BLOG

Shift (application Web) Sécurité Gauche

Miniature de Lori MacVittie
Lori MacVittie
Publié le 6 juillet 2015

Le concept de « déplacement vers la gauche » pour des préoccupations informatiques appropriées prend de l’ampleur. L’idée est essentiellement de se déplacer davantage vers les fonctions du pipeline de livraison du développement d’applications qui, lorsqu’elles sont appliquées plus tôt, peuvent entraîner une plus grande stabilité et sécurité du code résultant. La sécurité est l’une de ces fonctions qui peuvent apporter des avantages significatifs en termes de réduction des conflits et des erreurs qui surviennent dans la production et qui coûtent du temps et de l’argent que l’entreprise préférerait ne pas dépenser.

shift-sécurité-gauche

La plupart du temps, les fonctions de sécurité proposées comme étant prêtes à « shift left » sont celles qui se rapportent directement au code : analyse des vulnérabilités, correctifs automatisés, détection d'intrusion et services similaires. Ce qui est rarement mentionné (en fait probablement jamais jusqu'à ce post), ce sont les avantages du déplacement des fonctions de pare-feu d'application Web vers la gauche.

Il y a une bonne logique derrière le déplacement de ce type de fonctionnalité vers la gauche, à savoir l'affinité d'application Les services hautement adaptés aux applications, tels que la sécurité des applications Web, l'équilibrage de charge et l'optimisation, sont spécifiques à une application. Pas un protocole comme HTTP, mais l'application elle-même. La sécurité et l’optimisation des applications, en particulier, contiennent souvent des configurations qui nécessitent la compréhension d’URI spécifiques (comme les appels d’API RESTful), les types de données échangées (et leurs formats), ainsi que l’identification des utilisateurs et des appareils qui peuvent être spécifiques à l’application ou à des parties spécifiques de l’application.

Cela signifie qu'une politique de sécurité d'application Web est basée en grande partie sur l'application, ce qui signifie que cette politique est valable uniquement pour cette application . La correspondance des données et des URI peut (et le fait) introduire un risque d'erreurs, ce qui signifie qu'une application tombe en panne. Lorsque cette erreur apparaît pour la première fois en production, des têtes tombent. Du temps est perdu, de l’argent est gaspillé et le budget de caféine pour la semaine monte en flèche et laisse tout le monde boire de l’eau colorée pour le reste du mois.
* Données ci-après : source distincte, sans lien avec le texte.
import Mathlib
import HarnessLib
import Literature.Analysis.FluidPDE.KNSSThm52Assembly
import Literature.Analysis.FluidPDE.HouLiSpaceTime
import Literature.Analysis.FluidPDE.SpaceTimeCalculus
import Literature.Analysis.FluidPDE.AxisymRadialQuotient
import Summits.NavierStokesRegularity.NavierStokesRegularity.Theorems.UnthreadedDoorCapSymZonalToroidalStructure
import Summits.NavierStokesRegularity.NavierStokesRegularity.Theorems.RungBlowupCofinal.CasimirCutRotationInvariance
Pas bon du tout.

Déplacer la configuration et les tests de ces politiques d'application affines vers la gauche, vers les tests, peut être une aubaine significative en termes d'élimination de la plupart (espérons-le, de tous, sauf Heisenberg) des conflits ou des erreurs et de garantie d'un déploiement plus fluide, plus rapide et moins compliqué dans le pipeline de production.
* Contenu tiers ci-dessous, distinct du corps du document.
/-- `(x_b x_c⁴ t)³ = (x_b³ t)(x_c⁶ t)²`. [folklore] -/
theorem reesT_I6_six_cube :
    reesT ((![X a ^ 2, X a * X b ^ 2, X a * X b * X c, X a * X c ^ 3, X b ^ 3, X b ^ 2 * X c ^ 2,
          X b * X c ^ 4, X c ^ 6] : Fin 8 → MvPolynomial (Fin n) k) 6) (Ideal.mem_span_range_self
        (f := (![X a ^ 2, X a * X b ^ 2, X a * X b * X c, X a * X c ^ 3, X b ^ 3, X b ^ 2 * X c ^ 2,
          X b * X c ^ 4, X c ^ 6] : Fin 8 → MvPolynomial (Fin n) k)) (x := 6)) ^ 3 =
    reesT ((![X a ^ 2, X a * X b ^ 2, X a * X b * X c, X a * X c ^ 3, X b ^ 3, X b ^ 2 * X c ^ 2,
          X b * X c ^ 4, X c ^ 6] : Fin 8 → MvPolynomial (Fin n) k) 4) (Ideal.mem_span_range_self
        (f := (![X a ^ 2, X a * X b ^ 2, X a * X b * X c, X a * X c ^ 3, X b ^ 3, X b ^ 2 * X c ^ 2,
          X b * X c ^ 4, X c ^ 6] : Fin 8 → MvPolynomial (Fin n) k)) (x := 4)) *
      reesT ((![X a ^ 2, X a * X b ^ 2, X a * X b * X c, X a * X c ^ 3, X b ^ 3, X b ^ 2 * X c ^ 2,
          X b * X c ^ 4, X c ^ 6] : Fin 8 → MvPolynomial (Fin n) k) 7) (Ideal.mem_span_range_self
        (f := (![X a ^ 2, X a * X b ^ 2, X a * X b * X c, X a * X c ^ 3, X b ^ 3, X b ^ 2 * X c ^ 2,
          X b * X c ^ 4, X c ^ 6] : Fin 8 → MvPolynomial (Fin n) k)) (x := 7)) ^ 2 := by
  apply Subtype.ext
  have e6 : (![X a ^ 2, X a * X b ^ 2, X a * X b * X c, X a * X c ^ 3, X b ^ 3, X b ^ 2 * X c ^ 2,
      X b * X c ^ 4, X c ^ 6] : Fin 8 → MvPolynomial (Fin n) k) 6 = X b * X c ^ 4 := rfl
  have e4 : (![X a ^ 2, X a * X b ^ 2, X a * X b * X c, X a * X c ^ 3, X b ^ 3, X b ^ 2 * X c ^ 2,
      X b * X c ^ 4, X c ^ 6] : Fin 8 → MvPolynomial (Fin n) k) 4 = X b ^ 3 := rfl
  have e7 : (![X a ^ 2, X a * X b ^ 2, X a * X b * X c, X a * X c ^ 3, X b ^ 3, X b ^ 2 * X c ^ 2,
      X b * X c ^ 4, X c ^ 6] : Fin 8 → MvPolynomial (Fin n) k) 7 = X c ^ 6 := rfl
  simp only [Subalgebra.coe_pow, Subalgebra.coe_mul, coe_reesT, e6, e4, e7,
    Polynomial.monomial_pow, Polynomial.monomial_mul_monomial]
  rw [show ((X b * X c ^ 4) ^ 3 : MvPolynomial (Fin n) k) = X b ^ 3 * (X c ^ 6) ^ 2 by ring]

/-- `(x_a x_b x_c t)⁶ = (x_a² t)³ (x_b³ t)² (x_c⁶ t)` (the generator `x_a x_b x_c` is the interior
point of the facet). [folklore] -/
theorem reesT_I6_two_pow :
    reesT ((![X a ^ 2, X a * X b ^ 2, X a * X b * X c, X a * X c ^ 3, X b ^ 3, X b ^ 2 * X c ^ 2,
          X b * X c ^ 4, X c ^ 6] : Fin 8 → MvPolynomial (Fin n) k) 2) (Ideal.mem_span_range_self
        (f := (![X a ^ 2, X a * X b ^ 2, X a * X b * X c, X a * X c ^ 3, X b ^ 3, X b ^ 2 * X c ^ 2,
          X b * X c ^ 4, X c ^ 6] : Fin 8 → MvPolynomial (Fin n) k)) (x := 2)) ^ 6 =
    reesT ((![X a ^ 2, X a * X b ^ 2, X a * X b * X c, X a * X c ^ 3, X b ^ 3, X b ^ 2 * X c ^ 2,
          X b * X c ^ 4, X c ^ 6] : Fin 8 → MvPolynomial (Fin n) k) 0) (Ideal.mem_span_range_self
        (f := (![X a ^ 2, X a * X b ^ 2, X a * X b * X c, X a * X c ^ 3, X b ^ 3, X b ^ 2 * X c ^ 2,
          X b * X c ^ 4, X c ^ 6] : Fin 8 → MvPolynomial (Fin n) k)) (x := 0)) ^ 3 *
      reesT ((![X a ^ 2, X a * X b ^ 2, X a * X b * X c, X a * X c ^ 3, X b ^ 3, X b ^ 2 * X c ^ 2,
          X b * X c ^ 4, X c ^ 6] : Fin 8 → MvPolynomial (Fin n) k) 4) (Ideal.mem_span_range_self
        (f := (![X a ^ 2, X a * X b ^ 2, X a * X b * X c, X a * X c ^ 3, X b ^ 3, X b ^ 2 * X c ^ 2,
          X b * X c ^ 4, X c ^ 6] : Fin 8 → MvPolynomial (Fin n) k)) (x := 4)) ^ 2 *
      reesT ((![X a ^ 2, X a * X b ^ 2, X a * X b * X c, X a * X c ^ 3, X b ^ 3, X b ^ 2 * X c ^ 2,
          X b * X c ^ 4, X c ^ 6] : Fin 8 → MvPolynomial (Fin n) k) 7) (Ideal.mem_span_range_self
        (f := (![X a ^ 2, X a * X b ^ 2, X a * X b * X c, X a * X c ^ 3, X b ^ 3, X b ^ 2 * X c ^ 2,
          X b * X c ^ 4, X c ^ 6] : Fin 8 → MvPolynomial (Fin n) k)) (x := 7)) := by
  apply Subtype.ext
  have e2 : (![X a ^ 2, X a * X b ^ 2, X a * X b * X c, X a * X c ^ 3, X b ^ 3, X b ^ 2 * X c ^ 2,
      X b * X c ^ 4, X c ^ 6] : Fin 8 → MvPolynomial (Fin n) k) 2 = X a * X b * X c := rfl
  have e0 : (![X a ^ 2, X a * X b ^ 2, X a * X b * X c, X a * X c ^ 3, X b ^ 3, X b ^ 2 * X c ^ 2,
      X b * X c ^ 4, X c ^ 6] : Fin 8 → MvPolynomial (Fin n) k) 0 = X a ^ 2 := rfl
  have e4 : (![X a ^ 2, X a * X b ^ 2, X a * X b * X c, X a * X c ^ 3, X b ^ 3, X b ^ 2 * X c ^ 2,
      X b * X c ^ 4, X c ^ 6] : Fin 8 → MvPolynomial (Fin n) k) 4 = X b ^ 3 := rfl
  have e7 : (![X a ^ 2, X a * X b ^ 2, X a * X b * X c, X a * X c ^ 3, X b ^ 3, X b ^ 2 * X c ^ 2,
      X b * X c ^ 4, X c ^ 6] : Fin 8 → MvPolynomial (Fin n) k) 7 = X c ^ 6 := rfl
  simp only [Subalgebra.coe_pow, Subalgebra.coe_mul, coe_reesT, e2, e0, e4, e7,
    Polynomial.monomial_pow, Polynomial.monomial_mul_monomial]
  rw [show ((X a * X b * X c) ^ 6 : MvPolynomial (Fin n) k) = (X a ^ 2) ^ 3 * (X b ^ 3) ^ 2 * X c ^ 6 by ring]

/-- `(x_a x_b² t)³ = x_a · (x_a² t)(x_b³ t)²` (the generator `x_a x_b²` lies above the facet).
[folklore] -/
theorem reesT_I6_one_cube :
    reesT ((![X a ^ 2, X a * X b ^ 2, X a * X b * X c, X a * X c ^ 3, X b ^ 3, X b ^ 2 * X c ^ 2,
          X b * X c ^ 4, X c ^ 6] : Fin 8 → MvPolynomial (Fin n) k) 1) (Ideal.mem_span_range_self
        (f := (![X a ^ 2, X a * X b ^ 2, X a * X b * X c, X a * X c ^ 3, X b ^ 3, X b ^ 2 * X c ^ 2,
          X b * X c ^ 4, X c ^ 6] : Fin 8 → MvPolynomial (Fin n) k)) (x := 1)) ^ 3 =
    algebraMap (MvPolynomial (Fin n) k) _ (X a) *
      (reesT ((![X a ^ 2, X a * X b ^ 2, X a * X b * X c, X a * X c ^ 3, X b ^ 3, X b ^ 2 * X c ^ 2,
          X b * X c ^ 4, X c ^ 6] : Fin 8 → MvPolynomial (Fin n) k) 0) (Ideal.mem_span_range_self
        (f := (![X a ^ 2, X a * X b ^ 2, X a * X b * X c, X a * X c ^ 3, X b ^ 3, X b ^ 2 * X c ^ 2,
          X b * X c ^ 4, X c ^ 6] : Fin 8 → MvPolynomial (Fin n) k)) (x := 0)) *
      reesT ((![X a ^ 2, X a * X b ^ 2, X a * X b * X c, X a * X c ^ 3, X b ^ 3, X b ^ 2 * X c ^ 2,
          X b * X c ^ 4, X c ^ 6] : Fin 8 → MvPolynomial (Fin n) k) 4) (Ideal.mem_span_range_self
        (f := (![X a ^ 2, X a * X b ^ 2, X a * X b * X c, X a * X c ^ 3, X b ^ 3, X b ^ 2 * X c ^ 2,
          X b * X c ^ 4, X c ^ 6] : Fin 8 → MvPolynomial (Fin n) k)) (x := 4)) ^ 2) := by
  apply Subtype.ext
  have e1 : (![X a ^ 2, X a * X b ^ 2, X a * X b * X c, X a * X c ^ 3, X b ^ 3, X b ^ 2 * X c ^ 2,
      X b * X c ^ 4, X c ^ 6] : Fin 8 → MvPolynomial (Fin n) k) 1 = X a * X b ^ 2 := rfl
  have e0 : (![X a ^ 2, X a * X b ^ 2, X a * X b * X c, X a * X c ^ 3, X b ^ 3, X b ^ 2 * X c ^ 2,
      X b * X c ^ 4, X c ^ 6] : Fin 8 → MvPolynomial (Fin n) k) 0 = X a ^ 2 := rfl
  have e4 : (![X a ^ 2, X a * X b ^ 2, X a * X b * X c, X a * X c ^ 3, X b ^ 3, X b ^ 2 * X c ^ 2,
      X b * X c ^ 4, X c ^ 6] : Fin 8 → MvPolynomial (Fin n) k) 4 = X b ^ 3 := rfl
  simp only [Subalgebra.coe_pow, Subalgebra.coe_mul, Subalgebra.coe_algebraMap, coe_reesT, e1, e0, e4,
    Polynomial.algebraMap_eq, Polynomial.monomial_pow, Polynomial.C_mul_monomial,
    Polynomial.monomial_mul_monomial]
  rw [show ((X a * X b ^ 2) ^ 3 : MvPolynomial (Fin n) k) = X a * (X a ^ 2 * (X b ^ 3) ^ 2) by ring]

/-- `D₊(x_a x_c³ t) ⊆ D₊(x_c⁶ t)`: the chart of the edge midpoint `x_a x_c³` lies in the smooth vertex chart. [folklore] -/
theorem basicOpen_I6_three_le :
    Proj.basicOpen (reesGrading (Ideal.span (Set.range
        (![X a ^ 2, X a * X b ^ 2, X a * X b * X c, X a * X c ^ 3, X b ^ 3, X b ^ 2 * X c ^ 2,
          X b * X c ^ 4, X c ^ 6] : Fin 8 → MvPolynomial (Fin n) k))))
      (reesT ((![X a ^ 2, X a * X b ^ 2, X a * X b * X c, X a * X c ^ 3, X b ^ 3, X b ^ 2 * X c ^ 2,
          X b * X c ^ 4, X c ^ 6] : Fin 8 → MvPolynomial (Fin n) k) 3) (Ideal.mem_span_range_self
        (f := (![X a ^ 2, X a * X b ^ 2, X a * X b * X c, X a * X c ^ 3, X b ^ 3, X b ^ 2 * X c ^ 2,
          X b * X c ^ 4, X c ^ 6] : Fin 8 → MvPolynomial (Fin n) k)) (x := 3))) ≤
      Proj.basicOpen (reesGrading (Ideal.span (Set.range
        (![X a ^ 2, X a * X b ^ 2, X a * X b * X c, X a * X c ^ 3, X b ^ 3, X b ^ 2 * X c ^ 2,
          X b * X c ^ 4, X c ^ 6] : Fin 8 → MvPolynomial (Fin n) k))))
      (reesT ((![X a ^ 2, X a * X b ^ 2, X a * X b * X c, X a * X c ^ 3, X b ^ 3, X b ^ 2 * X c ^ 2,
          X b * X c ^ 4, X c ^ 6] : Fin 8 → MvPolynomial (Fin n) k) 7) (Ideal.mem_span_range_self
        (f := (![X a ^ 2, X a * X b ^ 2, X a * X b * X c, X a * X c ^ 3, X b ^ 3, X b ^ 2 * X c ^ 2,
          X b * X c ^ 4, X c ^ 6] : Fin 8 → MvPolynomial (Fin n) k)) (x := 7))) := by
  rw [← Proj.basicOpen_pow _ _ 2 two_pos, reesT_I6_three_sq, Proj.basicOpen_mul]
  exact inf_le_right
/-- `D₊(x_a x_b x_c t) ⊆ D₊(x_c⁶ t)` (the facet-interior generator: the torus chart). [folklore] -/
theorem basicOpen_I6_two_le :
    Proj.basicOpen (reesGrading (Ideal.span (Set.range
        (![X a ^ 2, X a * X b ^ 2, X a * X b * X c, X a * X c ^ 3, X b ^ 3, X b ^ 2 * X c ^ 2,
          X b * X c ^ 4, X c ^ 6] : Fin 8 → MvPolynomial (Fin n) k))))
      (reesT ((![X a ^ 2, X a * X b ^ 2, X a * X b * X c, X a * X c ^ 3, X b ^ 3, X b ^ 2 * X c ^ 2,
          X b * X c ^ 4, X c ^ 6] : Fin 8 → MvPolynomial (Fin n) k) 2) (Ideal.mem_span_range_self
        (f := (![X a ^ 2, X a * X b ^ 2, X a * X b * X c, X a * X c ^ 3, X b ^ 3, X b ^ 2 * X c ^ 2,
          X b * X c ^ 4, X c ^ 6] : Fin 8 → MvPolynomial (Fin n) k)) (x := 2))) ≤
      Proj.basicOpen (reesGrading (Ideal.span (Set.range
        (![X a ^ 2, X a * X b ^ 2, X a * X b * X c, X a * X c ^ 3, X b ^ 3, X b ^ 2 * X c ^ 2,
          X b * X c ^ 4, X c ^ 6] : Fin 8 → MvPolynomial (Fin n) k))))
      (reesT ((![X a ^ 2, X a * X b ^ 2, X a * X b * X c, X a * X c ^ 3, X b ^ 3, X b ^ 2 * X c ^ 2,
          X b * X c ^ 4, X c ^ 6] : Fin 8 → MvPolynomial (Fin n) k) 7) (Ideal.mem_span_range_self
        (f := (![X a ^ 2, X a * X b ^ 2, X a * X b * X c, X a * X c ^ 3, X b ^ 3, X b ^ 2 * X c ^ 2,
          X b * X c ^ 4, X c ^ 6] : Fin 8 → MvPolynomial (Fin n) k)) (x := 7))) := by
  rw [← Proj.basicOpen_pow _ _ 6 (by norm_num), reesT_I6_two_pow, Proj.basicOpen_mul]
  exact inf_le_right
/-- `D₊(x_b² x_c² t) ⊆ D₊(x_c⁶ t)`. [folklore] -/
theorem basicOpen_I6_five_le :
    Proj.basicOpen (reesGrading (Ideal.span (Set.range
        (![X a ^ 2, X a * X b ^ 2, X a * X b * X c, X a * X c ^ 3, X b ^ 3, X b ^ 2 * X c ^ 2,
          X b * X c ^ 4, X c ^ 6] : Fin 8 → MvPolynomial (Fin n) k))))
      (reesT ((![X a ^ 2, X a * X b ^ 2, X a * X b * X c, X a * X c ^ 3, X b ^ 3, X b ^ 2 * X c ^ 2,
          X b * X c ^ 4, X c ^ 6] : Fin 8 → MvPolynomial (Fin n) k) 5) (Ideal.mem_span_range_self
        (f := (![X a ^ 2, X a * X b ^ 2, X a * X b * X c, X a * X c ^ 3, X b ^ 3, X b ^ 2 * X c ^ 2,
          X b * X c ^ 4, X c ^ 6] : Fin 8 → MvPolynomial (Fin n) k)) (x := 5))) ≤
      Proj.basicOpen (reesGrading (Ideal.span (Set.range
        (![X a ^ 2, X a * X b ^ 2, X a * X b * X c, X a * X c ^ 3, X b ^ 3, X b ^ 2 * X c ^ 2,
          X b * X c ^ 4, X c ^ 6] : Fin 8 → MvPolynomial (Fin n) k))))
      (reesT ((![X a ^ 2, X a * X b ^ 2, X a * X b * X c, X a * X c ^ 3, X b ^ 3, X b ^ 2 * X c ^ 2,
          X b * X c ^ 4, X c ^ 6] : Fin 8 → MvPolynomial (Fin n) k) 7) (Ideal.mem_span_range_self
        (f := (![X a ^ 2, X a * X b ^ 2, X a * X b * X c, X a * X c ^ 3, X b ^ 3, X b ^ 2 * X c ^ 2,
          X b * X c ^ 4, X c ^ 6] : Fin 8 → MvPolynomial (Fin n) k)) (x := 7))) := by
  rw [← Proj.basicOpen_pow _ _ 3 (by norm_num), reesT_I6_five_cube, Proj.basicOpen_mul]
  exact inf_le_right
/-- `D₊(x_b x_c⁴ t) ⊆ D₊(x_c⁶ t)`. [folklore] -/
theorem basicOpen_I6_six_le :
    Proj.basicOpen (reesGrading (Ideal.span (Set.range
        (![X a ^ 2, X a * X b ^ 2, X a * X b * X c, X a * X c ^ 3, X b ^ 3, X b ^ 2 * X c ^ 2,
          X b * X c ^ 4, X c ^ 6] : Fin 8 → MvPolynomial (Fin n) k))))
      (reesT ((![X a ^ 2, X a * X b ^ 2, X a * X b * X c, X a * X c ^ 3, X b ^ 3, X b ^ 2 * X c ^ 2,
          X b * X c ^ 4, X c ^ 6] : Fin 8 → MvPolynomial (Fin n) k) 6) (Ideal.mem_span_range_self
        (f := (![X a ^ 2, X a * X b ^ 2, X a * X b * X c, X a * X c ^ 3, X b ^ 3, X b ^ 2 * X c ^ 2,
          X b * X c ^ 4, X c ^ 6] : Fin 8 → MvPolynomial (Fin n) k)) (x := 6))) ≤
      Proj.basicOpen (reesGrading (Ideal.span (Set.range
        (![X a ^ 2, X a * X b ^ 2, X a * X b * X c, X a * X c ^ 3, X b ^ 3, X b ^ 2 * X c ^ 2,
          X b * X c ^ 4, X c ^ 6] : Fin 8 → MvPolynomial (Fin n) k))))
      (reesT ((![X a ^ 2, X a * X b ^ 2, X a * X b * X c, X a * X c ^ 3, X b ^ 3, X b ^ 2 * X c ^ 2,
          X b * X c ^ 4, X c ^ 6] : Fin 8 → MvPolynomial (Fin n) k) 7) (Ideal.mem_span_range_self
        (f := (![X a ^ 2, X a * X b ^ 2, X a * X b * X c, X a * X c ^ 3, X b ^ 3, X b ^ 2 * X c ^ 2,
          X b * X c ^ 4, X c ^ 6] : Fin 8 → MvPolynomial (Fin n) k)) (x := 7))) := by
  rw [← Proj.basicOpen_pow _ _ 3 (by norm_num), reesT_I6_six_cube, Proj.basicOpen_mul,
    Proj.basicOpen_pow _ _ 2 two_pos]
  exact inf_le_right
/-- `D₊(x_a x_b² t) ⊆ D₊(x_a² t)` (the generator `x_a x_b²` of weight `7` lies above the facet; its chart lies in the `⅓`-vertex chart). [folklore] -/
theorem basicOpen_I6_one_le :
    Proj.basicOpen (reesGrading (Ideal.span (Set.range
        (![X a ^ 2, X a * X b ^ 2, X a * X b * X c, X a * X c ^ 3, X b ^ 3, X b ^ 2 * X c ^ 2,
          X b * X c ^ 4, X c ^ 6] : Fin 8 → MvPolynomial (Fin n) k))))
      (reesT ((![X a ^ 2, X a * X b ^ 2, X a * X b * X c, X a * X c ^ 3, X b ^ 3, X b ^ 2 * X c ^ 2,
          X b * X c ^ 4, X c ^ 6] : Fin 8 → MvPolynomial (Fin n) k) 1) (Ideal.mem_span_range_self
        (f := (![X a ^ 2, X a * X b ^ 2, X a * X b * X c, X a * X c ^ 3, X b ^ 3, X b ^ 2 * X c ^ 2,
          X b * X c ^ 4, X c ^ 6] : Fin 8 → MvPolynomial (Fin n) k)) (x := 1))) ≤
      Proj.basicOpen (reesGrading (Ideal.span (Set.range
        (![X a ^ 2, X a * X b ^ 2, X a * X b * X c, X a * X c ^ 3, X b ^ 3, X b ^ 2 * X c ^ 2,
          X b * X c ^ 4, X c ^ 6] : Fin 8 → MvPolynomial (Fin n) k))))
      (reesT ((![X a ^ 2, X a * X b ^ 2, X a * X b * X c, X a * X c ^ 3, X b ^ 3, X b ^ 2 * X c ^ 2,
          X b * X c ^ 4, X c ^ 6] : Fin 8 → MvPolynomial (Fin n) k) 0) (Ideal.mem_span_range_self
        (f := (![X a ^ 2, X a * X b ^ 2, X a * X b * X c, X a * X c ^ 3, X b ^ 3, X b ^ 2 * X c ^ 2,
          X b * X c ^ 4, X c ^ 6] : Fin 8 → MvPolynomial (Fin n) k)) (x := 0))) := by
  rw [← Proj.basicOpen_pow _ _ 3 (by norm_num), reesT_I6_one_cube, Proj.basicOpen_mul,
    Proj.basicOpen_mul, Proj.basicOpen_pow _ _ 2 two_pos]
  exact inf_le_right.trans inf_le_left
La disponibilité croissante des logiciels et des éditions virtuelles des services de pare-feu d'applications Web traditionnels signifie la possibilité de provisionner ces services dans un plus grand nombre d'environnements et de garantir des niveaux d'accès plus élevés dans le pipeline de déploiement. Le déplacement de la sécurité des applications Web vers la gauche signifie également la possibilité d'appliquer une analyse de vulnérabilité au service de sécurité des applications Web pendant qu'il protège l'application testée, offrant ainsi aux opérations de sécurité et aux développeurs une meilleure compréhension de l'interaction entre les deux ainsi que la possibilité de modifier les politiques pour garantir un comportement approprié (attendu et souhaité). Les politiques, en particulier celles qui peuvent être encapsulées sous forme de modèle , sont suffisamment faciles à déplacer entre les environnements et peuvent être traitées comme du code, stockées dans des référentiels et versionnées pour une utilisation future.

La disponibilité des API et des modèles ainsi que la virtualisation des services d'application traditionnellement hébergés sur le réseau permettent aux organisations de déplacer la sécurité vers la gauche et de réaliser de réels gains dans l'optimisation du processus du pipeline de production.